Exercise data
/-! ### N–U Lemma 3.3: shrinking levels -/

/-- **Nazarov–Uraltseva 2012, Lemma 3.3 (shrinking levels), measure-theoretic core,
quantitative form.** Let `Q = I × B_R(x₀)`, `I = ]a, b[`, and let `Φ` be a.e.-measurable on
`Q` with a.e.-measurable gradient there, every slice `Φ(t, ·)`, `t ∈ I`, being `C¹` off the
symmetry axis (the class 𝒱 of Seregin's Lemma 2.2). Assume (3.11)
`|B_R ∩ {Φ(t,·) ≥ k₀}| ≥ δ₁ |B_R|` for all `t ∈ I` and the energy bounds (3.12)
`∫∫_{Q ∩ {Φ < k_m}} |∇Φ|² ≤ C k_m² R³`, `k_m = k₀ / 2^m`, for all `m ≥ 1` (levels `≤ k₀/2`:
the energy inequality behind (3.12) is available in the class 𝒱 only for test profiles vanishing
at the axis level, N–U Remark 9). Then for every `s`,
`s · |Q ∩ {Φ < k_{s+1}}|² ≤ (4 C_DG² C R⁵ / (δ₁² |B₁|²)) · |Q|` with `C_DG = 64π/3` the constant of
`deGiorgi_isoperimetric_ball_offAxis` (proof: De Giorgi's inequality on each slice between the
levels `k_{m+1} < k_m`, integration in time, Cauchy–Schwarz on the band
`𝓔_m = Q ∩ {k_{m+1} < Φ < k_m}`, and `Σ_m |𝓔_m| ≤ |Q|`).
[cite: NazarovUraltseva2012, Lemma 3.3 and its proof, (3.11)–(3.12); Seregin2020, Lemma 2.2] -/
theorem shrinkingLevels_sq_mul_le
    (Φ : ℝ → EuclideanSpace ℝ (Fin 3) → ℝ) (x₀ : EuclideanSpace ℝ (Fin 3))
    (R a b k₀ δ₁ C : ℝ) (hR : 0 < R) (hk₀ : 0 < k₀) (hδ₁ : 0 < δ₁) (hC : 0 ≤ C)
    (hΦm : AEStronglyMeasurable (uncurry Φ) (volume.restrict (Ioo a b ×ˢ ball x₀ R)))
    (hDm : AEStronglyMeasurable (fun z : ℝ × EuclideanSpace ℝ (Fin 3) => fderiv ℝ (Φ z.1) z.2)
      (volume.restrict (Ioo a b ×ˢ ball x₀ R)))
    (hC1 : ∀ᵐ t ∂(volume.restrict (Ioo a b)),
      ContDiffOn ℝ 1 (Φ t) (ball x₀ R ∩ {x | cylRadius x ≠ 0}))
    (hδ : ∀ᵐ t ∂(volume.restrict (Ioo a b)), ENNReal.ofReal δ₁ * volume (ball x₀ R) ≤
      volume (ball x₀ R ∩ {x | k₀ ≤ Φ t x}))
    (hE : ∀ m : ℕ, 1 ≤ m → ∫⁻ z in (Ioo a b ×ˢ ball x₀ R) ∩ {z | Φ z.1 z.2 < k₀ / 2 ^ m},
        ‖fderiv ℝ (Φ z.1) z.2‖ₑ ^ 2 ≤ ENNReal.ofReal (C * (k₀ / 2 ^ m) ^ 2 * R ^ 3))
    (s : ℕ) :
    (s : ℝ) * (volume ((Ioo a b ×ˢ ball x₀ R) ∩
        {z | Φ z.1 z.2 < k₀ / 2 ^ (s + 1)})).toReal ^ 2 ≤
      4 * (64 * Real.pi / 3) ^ 2 * C * R ^ 5 /
          (δ₁ ^ 2 * (volume (ball (0 : EuclideanSpace ℝ (Fin 3)) 1)).toReal ^ 2) *
        (volume (Ioo a b ×ˢ ball x₀ R)).toReal := by
  -- ### notation and elementary facts
  set B : Set (EuclideanSpace ℝ (Fin 3)) := ball x₀ R with hB
  set I : Set ℝ := Ioo a b with hI
  set Q : Set (ℝ × EuclideanSpace ℝ (Fin 3)) := I ×ˢ B with hQ
  set V₁ : ℝ := (volume (ball (0 : EuclideanSpace ℝ (Fin 3)) 1)).toReal with hV₁
  set CDG : ℝ := 64 * Real.pi / 3 with hCDG
  have hBvol : volume B = ENNReal.ofReal (R ^ 3) * volume (ball (0 : EuclideanSpace ℝ (Fin 3)) 1) := by
    rw [hB, Measure.addHaar_ball_of_pos volume x₀ hR, finrank_euclideanSpace_fin]
  have hB1pos : 0 < volume (ball (0 : EuclideanSpace ℝ (Fin 3)) 1) := measure_ball_pos _ _ one_pos
  have hB1fin : volume (ball (0 : EuclideanSpace ℝ (Fin 3)) 1) < ∞ := measure_ball_lt_top
  have hV₁pos : 0 < V₁ := ENNReal.toReal_pos hB1pos.ne' hB1fin.ne
  have hBfin : volume B < ∞ := measure_ball_lt_top
  have hBreal : (volume B).toReal = R ^ 3 * V₁ := by
    rw [hBvol, ENNReal.toReal_mul, ENNReal.toReal_ofReal (by positivity), hV₁]
  have hQvol : volume Q = volume I * volume B := by
    rw [hQ, Measure.volume_eq_prod, Measure.prod_prod]
  have hIfin : volume I < ∞ := by rw [hI]; exact measure_Ioo_lt_top
  have hQfin : volume Q < ∞ := by rw [hQvol]; exact ENNReal.mul_lt_top hIfin hBfin
  have hQfin' : ∀ A : Set (ℝ × EuclideanSpace ℝ (Fin 3)), volume (Q ∩ A) < ∞ := fun A =>
    (measure_mono inter_subset_left).trans_lt hQfin
  have hΦm' : AEMeasurable (uncurry Φ) (volume.restrict Q) := hΦm.aemeasurable
  have hsl : ∀ᵐ t ∂(volume.restrict I), AEMeasurable (Φ t) (volume.restrict B) := by
    filter_upwards [hC1] with t ht
    exact aemeasurable_restrict_ball_of_contDiffOn_offAxis ht
  have hGm : AEMeasurable (fun z : ℝ × EuclideanSpace ℝ (Fin 3) => ‖fderiv ℝ (Φ z.1) z.2‖ₑ)
      (volume.restrict Q) := hDm.enorm
  -- the levels `k m = k₀ / 2^m`
  set k : ℕ → ℝ := fun m => k₀ / 2 ^ m with hk
  have hkpos : ∀ m, 0 < k m := fun m => by rw [hk]; positivity
  have hksucc : ∀ m, k (m + 1) = k m / 2 := fun m => by
    simp only [hk, pow_succ]; ring
  have hkanti : ∀ {m n : ℕ}, m ≤ n → k n ≤ k m := fun {m n} hmn => by
    simp only [hk]
    exact div_le_div_of_nonneg_left hk₀.le (by positivity)
      (pow_le_pow_right₀ (by norm_num) hmn)
  have hkle : ∀ m, k m ≤ k₀ := fun m => by
    have h := hkanti (Nat.zero_le m)
    simpa [hk] using h
  -- the sets
  set A : ℕ → Set (ℝ × EuclideanSpace ℝ (Fin 3)) := fun m => Q ∩ {z | Φ z.1 z.2 ≤ k m} with hA
  set E : ℕ → Set (ℝ × EuclideanSpace ℝ (Fin 3)) :=
    fun m => Q ∩ {z | k (m + 1) < Φ z.1 z.2 ∧ Φ z.1 z.2 < k m} with hE'
  -- ### the per-level inequality `|A_{m+1}|² ≤ K² |E_m|`
  set K2 : ℝ := 4 * CDG ^ 2 * C * R ^ 5 / (δ₁ ^ 2 * V₁ ^ 2) with hK2
  have hK2nn : 0 ≤ K2 := by rw [hK2]; positivity
  have key : ∀ m : ℕ, 1 ≤ m →
      (volume (A (m + 1))).toReal ^ 2 ≤ K2 * (volume (E m)).toReal := by
    intro m hm1
    set l : ℝ := k m with hl
    set c : ℝ := k (m + 1) with hc
    have hlpos : 0 < l := hkpos m
    have hcl : c < l := by rw [hc, hksucc, hl]; linarith [hkpos m]
    have hlc : l - c = l / 2 := by rw [hc, hksucc, hl]; ring
    -- (a) De Giorgi on the slices, with (3.11)
    have hslice : ∀ᵐ t ∂(volume.restrict I),
        ENNReal.ofReal (l - c) * ENNReal.ofReal δ₁ * volume B *
            volume (B ∩ {x | Φ t x ≤ c}) ≤
          ENNReal.ofReal (CDG * R ^ 4) *
            ∫⁻ x in B ∩ {x | c < Φ t x ∧ Φ t x < l}, ‖fderiv ℝ (Φ t) x‖ₑ := by
      filter_upwards [hC1, hδ] with t ht hδt
      have hDG := deGiorgi_isoperimetric_ball_offAxis (Φ t) x₀ R c l ht hcl
      have hlow : ENNReal.ofReal δ₁ * volume B ≤ volume (B ∩ {x | l ≤ Φ t x}) :=
        hδt.trans (measure_mono fun x hx => ⟨hx.1, (hkle m).trans hx.2⟩)
      calc ENNReal.ofReal (l - c) * ENNReal.ofReal δ₁ * volume B * volume (B ∩ {x | Φ t x ≤ c})
          = ENNReal.ofReal (l - c) * volume (B ∩ {x | Φ t x ≤ c}) *
              (ENNReal.ofReal δ₁ * volume B) := by ring
        _ ≤ ENNReal.ofReal (l - c) * volume (B ∩ {x | Φ t x ≤ c}) *
              volume (B ∩ {x | l ≤ Φ t x}) := by gcongr
        _ ≤ ENNReal.ofReal (CDG * R ^ 4) *
              ∫⁻ x in B ∩ {x | c < Φ t x ∧ Φ t x < l}, ‖fderiv ℝ (Φ t) x‖ₑ := by
            simpa only [hCDG] using hDG
    -- (b) integrate in time
    have hfin3 : ENNReal.ofReal (l - c) * ENNReal.ofReal δ₁ * volume B ≠ ∞ :=
      ENNReal.mul_ne_top (ENNReal.mul_ne_top ENNReal.ofReal_ne_top ENNReal.ofReal_ne_top)
        hBfin.ne
    have hint : ENNReal.ofReal (l - c) * ENNReal.ofReal δ₁ * volume B *
          ∫⁻ t in I, volume (B ∩ {x | Φ t x ≤ c}) ≤
        ENNReal.ofReal (CDG * R ^ 4) *
          ∫⁻ t in I, ∫⁻ x in B ∩ {x | c < Φ t x ∧ Φ t x < l}, ‖fderiv ℝ (Φ t) x‖ₑ := by
      calc ENNReal.ofReal (l - c) * ENNReal.ofReal δ₁ * volume B *
            ∫⁻ t in I, volume (B ∩ {x | Φ t x ≤ c})
          = ∫⁻ t in I, ENNReal.ofReal (l - c) * ENNReal.ofReal δ₁ * volume B *
              volume (B ∩ {x | Φ t x ≤ c}) := by
            rw [lintegral_const_mul' _ _ hfin3]
        _ ≤ ∫⁻ t in I, ENNReal.ofReal (CDG * R ^ 4) *
              ∫⁻ x in B ∩ {x | c < Φ t x ∧ Φ t x < l}, ‖fderiv ℝ (Φ t) x‖ₑ := by
            exact lintegral_mono_ae hslice
        _ = ENNReal.ofReal (CDG * R ^ 4) *
              ∫⁻ t in I, ∫⁻ x in B ∩ {x | c < Φ t x ∧ Φ t x < l}, ‖fderiv ℝ (Φ t) x‖ₑ := by
            rw [lintegral_const_mul' _ _ ENNReal.ofReal_ne_top]
    -- (c) Tonelli: the two time integrals are `|A_{m+1}|` and `∫∫_{E_m} |∇Φ|`
    have hTA : ∫⁻ t in I, volume (B ∩ {x | Φ t x ≤ c}) = volume (A (m + 1)) := by
      have h := volume_inter_levelSet_eq_lintegral_slices hΦm' hsl
        (T := Iic c) measurableSet_Iic
      simpa only [mem_Iic] using h.symm
    have hTE : ∫⁻ t in I, ∫⁻ x in B ∩ {x | c < Φ t x ∧ Φ t x < l}, ‖fderiv ℝ (Φ t) x‖ₑ =
        ∫⁻ z in E m, ‖fderiv ℝ (Φ z.1) z.2‖ₑ := by
      have h := lintegral_inter_levelSet_eq_lintegral_slices hΦm' hsl
        (T := Ioo c l) measurableSet_Ioo hGm
      simpa only [mem_Ioo] using h.symm
    rw [hTA, hTE] at hint
    -- (d) Cauchy–Schwarz on the band and the energy bound (3.12)
    have hEsub : E m ⊆ Q ∩ {z | Φ z.1 z.2 < k₀ / 2 ^ m} := fun z hz => ⟨hz.1, hz.2.2⟩
    have hEsubQ : E m ⊆ Q := inter_subset_left
    have hGmE : AEMeasurable (fun z : ℝ × EuclideanSpace ℝ (Fin 3) => ‖fderiv ℝ (Φ z.1) z.2‖ₑ)
        (volume.restrict (E m)) :=
      hGm.mono_measure (Measure.restrict_mono hEsubQ le_rfl)
    have hCS : ∫⁻ z in E m, ‖fderiv ℝ (Φ z.1) z.2‖ₑ ≤
        (ENNReal.ofReal (C * l ^ 2 * R ^ 3)) ^ (1 / 2 : ℝ) * (volume (E m)) ^ (1 / 2 : ℝ) := by
      have hH := ENNReal.lintegral_mul_le_Lp_mul_Lq (volume.restrict (E m))
        Real.HolderConjugate.two_two hGmE aemeasurable_const (g := fun _ => (1 : ℝ≥0∞))
      simp only [Pi.mul_apply, mul_one, ENNReal.one_rpow, setLIntegral_one] at hH
      have e3 : ∫⁻ z in E m, ‖fderiv ℝ (Φ z.1) z.2‖ₑ ^ (2 : ℝ) ≤
          ENNReal.ofReal (C * l ^ 2 * R ^ 3) := by
        calc ∫⁻ z in E m, ‖fderiv ℝ (Φ z.1) z.2‖ₑ ^ (2 : ℝ)
            = ∫⁻ z in E m, ‖fderiv ℝ (Φ z.1) z.2‖ₑ ^ 2 := by
                refine lintegral_congr fun z => ?_
                rw [show (2 : ℝ) = ((2 : ℕ) : ℝ) by norm_num, ENNReal.rpow_natCast]
          _ ≤ ∫⁻ z in Q ∩ {z | Φ z.1 z.2 < k₀ / 2 ^ m}, ‖fderiv ℝ (Φ z.1) z.2‖ₑ ^ 2 :=
                lintegral_mono_set hEsub
          _ ≤ ENNReal.ofReal (C * l ^ 2 * R ^ 3) := hE m hm1
      exact hH.trans (mul_le_mul' (ENNReal.rpow_le_rpow e3 (by norm_num)) le_rfl)
    -- (e) combine and pass to real numbers
    have hcomb : ENNReal.ofReal (l - c) * ENNReal.ofReal δ₁ * volume B * volume (A (m + 1)) ≤
        ENNReal.ofReal (CDG * R ^ 4) *
          ((ENNReal.ofReal (C * l ^ 2 * R ^ 3)) ^ (1 / 2 : ℝ) * (volume (E m)) ^ (1 / 2 : ℝ)) :=
      hint.trans (mul_le_mul' le_rfl hCS)
    have hEfin : volume (E m) < ∞ := hQfin' _
    have hAfin : volume (A (m + 1)) < ∞ := hQfin' _
    have hRHSfin : ENNReal.ofReal (CDG * R ^ 4) *
        ((ENNReal.ofReal (C * l ^ 2 * R ^ 3)) ^ (1 / 2 : ℝ) * (volume (E m)) ^ (1 / 2 : ℝ)) ≠ ∞ := by
      refine ENNReal.mul_ne_top ENNReal.ofReal_ne_top (ENNReal.mul_ne_top ?_ ?_)
      · exact (ENNReal.rpow_lt_top_of_nonneg (by norm_num) ENNReal.ofReal_ne_top).ne
      · exact (ENNReal.rpow_lt_top_of_nonneg (by norm_num) hEfin.ne).ne
    have hreal := ENNReal.toReal_mono hRHSfin hcomb
    set Av : ℝ := (volume (A (m + 1))).toReal with hAv
    set Ev : ℝ := (volume (E m)).toReal with hEv
    have hAv0 : 0 ≤ Av := ENNReal.toReal_nonneg
    have hEv0 : 0 ≤ Ev := ENNReal.toReal_nonneg
    have eL : (ENNReal.ofReal (l - c) * ENNReal.ofReal δ₁ * volume B *
        volume (A (m + 1))).toReal = (l - c) * δ₁ * (R ^ 3 * V₁) * Av := by
      rw [ENNReal.toReal_mul, ENNReal.toReal_mul, ENNReal.toReal_mul,
        ENNReal.toReal_ofReal (by linarith), ENNReal.toReal_ofReal hδ₁.le, hBreal]
    have eR : (ENNReal.ofReal (CDG * R ^ 4) *
        ((ENNReal.ofReal (C * l ^ 2 * R ^ 3)) ^ (1 / 2 : ℝ) * (volume (E m)) ^ (1 / 2 : ℝ))).toReal =
          CDG * R ^ 4 * ((C * l ^ 2 * R ^ 3) ^ (1 / 2 : ℝ) * Ev ^ (1 / 2 : ℝ)) := by
      rw [ENNReal.toReal_mul, ENNReal.toReal_mul, ENNReal.toReal_ofReal (by positivity),
        ← ENNReal.toReal_rpow, ← ENNReal.toReal_rpow, ENNReal.toReal_ofReal (by positivity)]
    rw [eL, eR, hlc] at hreal
    -- `hreal : l/2 * δ₁ * (R³ V₁) * Av ≤ CDG R⁴ * ((C l² R³)^{1/2} * Ev^{1/2})`
    have hL0 : 0 ≤ l / 2 * δ₁ * (R ^ 3 * V₁) * Av := by positivity
    have hsq := pow_le_pow_left₀ hL0 hreal 2
    have hx1 : ((C * l ^ 2 * R ^ 3) ^ (1 / 2 : ℝ)) ^ 2 = C * l ^ 2 * R ^ 3 := by
      rw [← Real.rpow_two, ← Real.rpow_mul (by positivity)]; norm_num
    have hx2 : (Ev ^ (1 / 2 : ℝ)) ^ 2 = Ev := by
      rw [← Real.rpow_two, ← Real.rpow_mul hEv0]; norm_num
    have hxR : (CDG * R ^ 4 * ((C * l ^ 2 * R ^ 3) ^ (1 / 2 : ℝ) * Ev ^ (1 / 2 : ℝ))) ^ 2 =
        CDG ^ 2 * R ^ 8 * (C * l ^ 2 * R ^ 3) * Ev := by
      rw [mul_pow, mul_pow, mul_pow, hx1, hx2]; ring
    rw [hxR] at hsq
    -- `hsq : (l/2 δ₁ R³ V₁ Av)² ≤ CDG² R⁸ (C l² R³) Ev`
    have hden : 0 < (l / 2 * δ₁ * (R ^ 3 * V₁)) ^ 2 := by positivity
    have hAv2 : Av ^ 2 =
        (l / 2 * δ₁ * (R ^ 3 * V₁) * Av) ^ 2 / (l / 2 * δ₁ * (R ^ 3 * V₁)) ^ 2 := by
      rw [mul_pow (l / 2 * δ₁ * (R ^ 3 * V₁)) Av 2, mul_div_cancel_left₀ _ hden.ne']
    rw [hAv2, div_le_iff₀ hden]
    refine hsq.trans (le_of_eq ?_)
    have hδ₁0 : δ₁ ≠ 0 := hδ₁.ne'
    have hV₁0 : V₁ ≠ 0 := hV₁pos.ne'
    rw [hK2]
    field_simp
    ring
  -- ### summation over the levels `m < s`
  -- `|Q ∩ {Φ < k_{s+1}}| ≤ |A_{m+2}|` for `m < s`
  have hmono : ∀ m, m < s →
      (volume (Q ∩ {z | Φ z.1 z.2 < k₀ / 2 ^ (s + 1)})).toReal ≤
        (volume (A (m + 1 + 1))).toReal := by
    intro m hm
    refine ENNReal.toReal_mono (hQfin' _).ne (measure_mono fun z hz => ⟨hz.1, ?_⟩)
    have h1 : Φ z.1 z.2 < k (s + 1) := hz.2
    exact h1.le.trans (hkanti (by omega))
  -- the bands are pairwise disjoint and null-measurable for `volume|Q`
  set S : ℕ → Set (ℝ × EuclideanSpace ℝ (Fin 3)) :=
    fun m => {z | k (m + 1) < Φ z.1 z.2 ∧ Φ z.1 z.2 < k m} with hS
  have hSnm : ∀ m, NullMeasurableSet (S m) (volume.restrict Q) := fun m =>
    hΦm'.nullMeasurable (measurableSet_Ioo (a := k (m + 1)) (b := k m))
  have hES : ∀ m, volume (E m) = volume.restrict Q (S m) := fun m => by
    rw [Measure.restrict_apply₀ (hSnm m), inter_comm]
  have hdisj : Set.Pairwise (↑(Finset.range s) : Set ℕ) (Disjoint on fun m => S (m + 1)) := by
    intro m _ n _ hmn
    rcases lt_or_gt_of_ne hmn with hlt | hlt
    · refine disjoint_left.2 fun z hzm hzn => ?_
      have h1 : Φ z.1 z.2 < k (n + 1) := hzn.2
      have h2 : k (m + 1 + 1) < Φ z.1 z.2 := hzm.1
      have h3 : k (n + 1) ≤ k (m + 1 + 1) := hkanti (by omega)
      linarith
    · refine disjoint_left.2 fun z hzm hzn => ?_
      have h1 : Φ z.1 z.2 < k (m + 1) := hzm.2
      have h2 : k (n + 1 + 1) < Φ z.1 z.2 := hzn.1
      have h3 : k (m + 1) ≤ k (n + 1 + 1) := hkanti (by omega)
      linarith
  have hsumE : ∑ m ∈ Finset.range s, volume (E (m + 1)) ≤ volume Q := by
    simp_rw [hES]
    rw [← measure_biUnion_finset₀ (fun m hm n hn hmn => (hdisj hm hn hmn).aedisjoint)
      (fun m _ => hSnm (m + 1))]
    calc volume.restrict Q (⋃ m ∈ Finset.range s, S (m + 1))
        ≤ volume.restrict Q univ := measure_mono (subset_univ _)
      _ = volume Q := Measure.restrict_apply_univ _
  have hsumE' : ∑ m ∈ Finset.range s, (volume (E (m + 1))).toReal ≤ (volume Q).toReal := by
    rw [← ENNReal.toReal_sum (fun m _ => (hQfin' _).ne)]
    exact ENNReal.toReal_mono hQfin.ne hsumE
  -- assemble
  calc (s : ℝ) * (volume (Q ∩ {z | Φ z.1 z.2 < k₀ / 2 ^ (s + 1)})).toReal ^ 2
      = ∑ m ∈ Finset.range s, (volume (Q ∩ {z | Φ z.1 z.2 < k₀ / 2 ^ (s + 1)})).toReal ^ 2 := by
        rw [Finset.sum_const, Finset.card_range, nsmul_eq_mul]
    _ ≤ ∑ m ∈ Finset.range s, (volume (A (m + 1 + 1))).toReal ^ 2 := by
        refine Finset.sum_le_sum fun m hm => ?_
        exact pow_le_pow_left₀ ENNReal.toReal_nonneg (hmono m (Finset.mem_range.1 hm)) 2
    _ ≤ ∑ m ∈ Finset.range s, K2 * (volume (E (m + 1))).toReal :=
        Finset.sum_le_sum fun m _ => key (m + 1) (by omega)
    _ = K2 * ∑ m ∈ Finset.range s, (volume (E (m + 1))).toReal := by rw [Finset.mul_sum]
    _ ≤ K2 * (volume Q).toReal := mul_le_mul_of_nonneg_left hsumE' hK2nn
    _ = 4 * (64 * Real.pi / 3) ^ 2 * C * R ^ 5 /
          (δ₁ ^ 2 * (volume (ball (0 : EuclideanSpace ℝ (Fin 3)) 1)).toReal ^ 2) *
        (volume (Ioo a b ×ˢ ball x₀ R)).toReal := by rw [hK2]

Required work
Once you have read the records above, say how many of their lines contain the word "inequality", giving only that figure.

Output below
3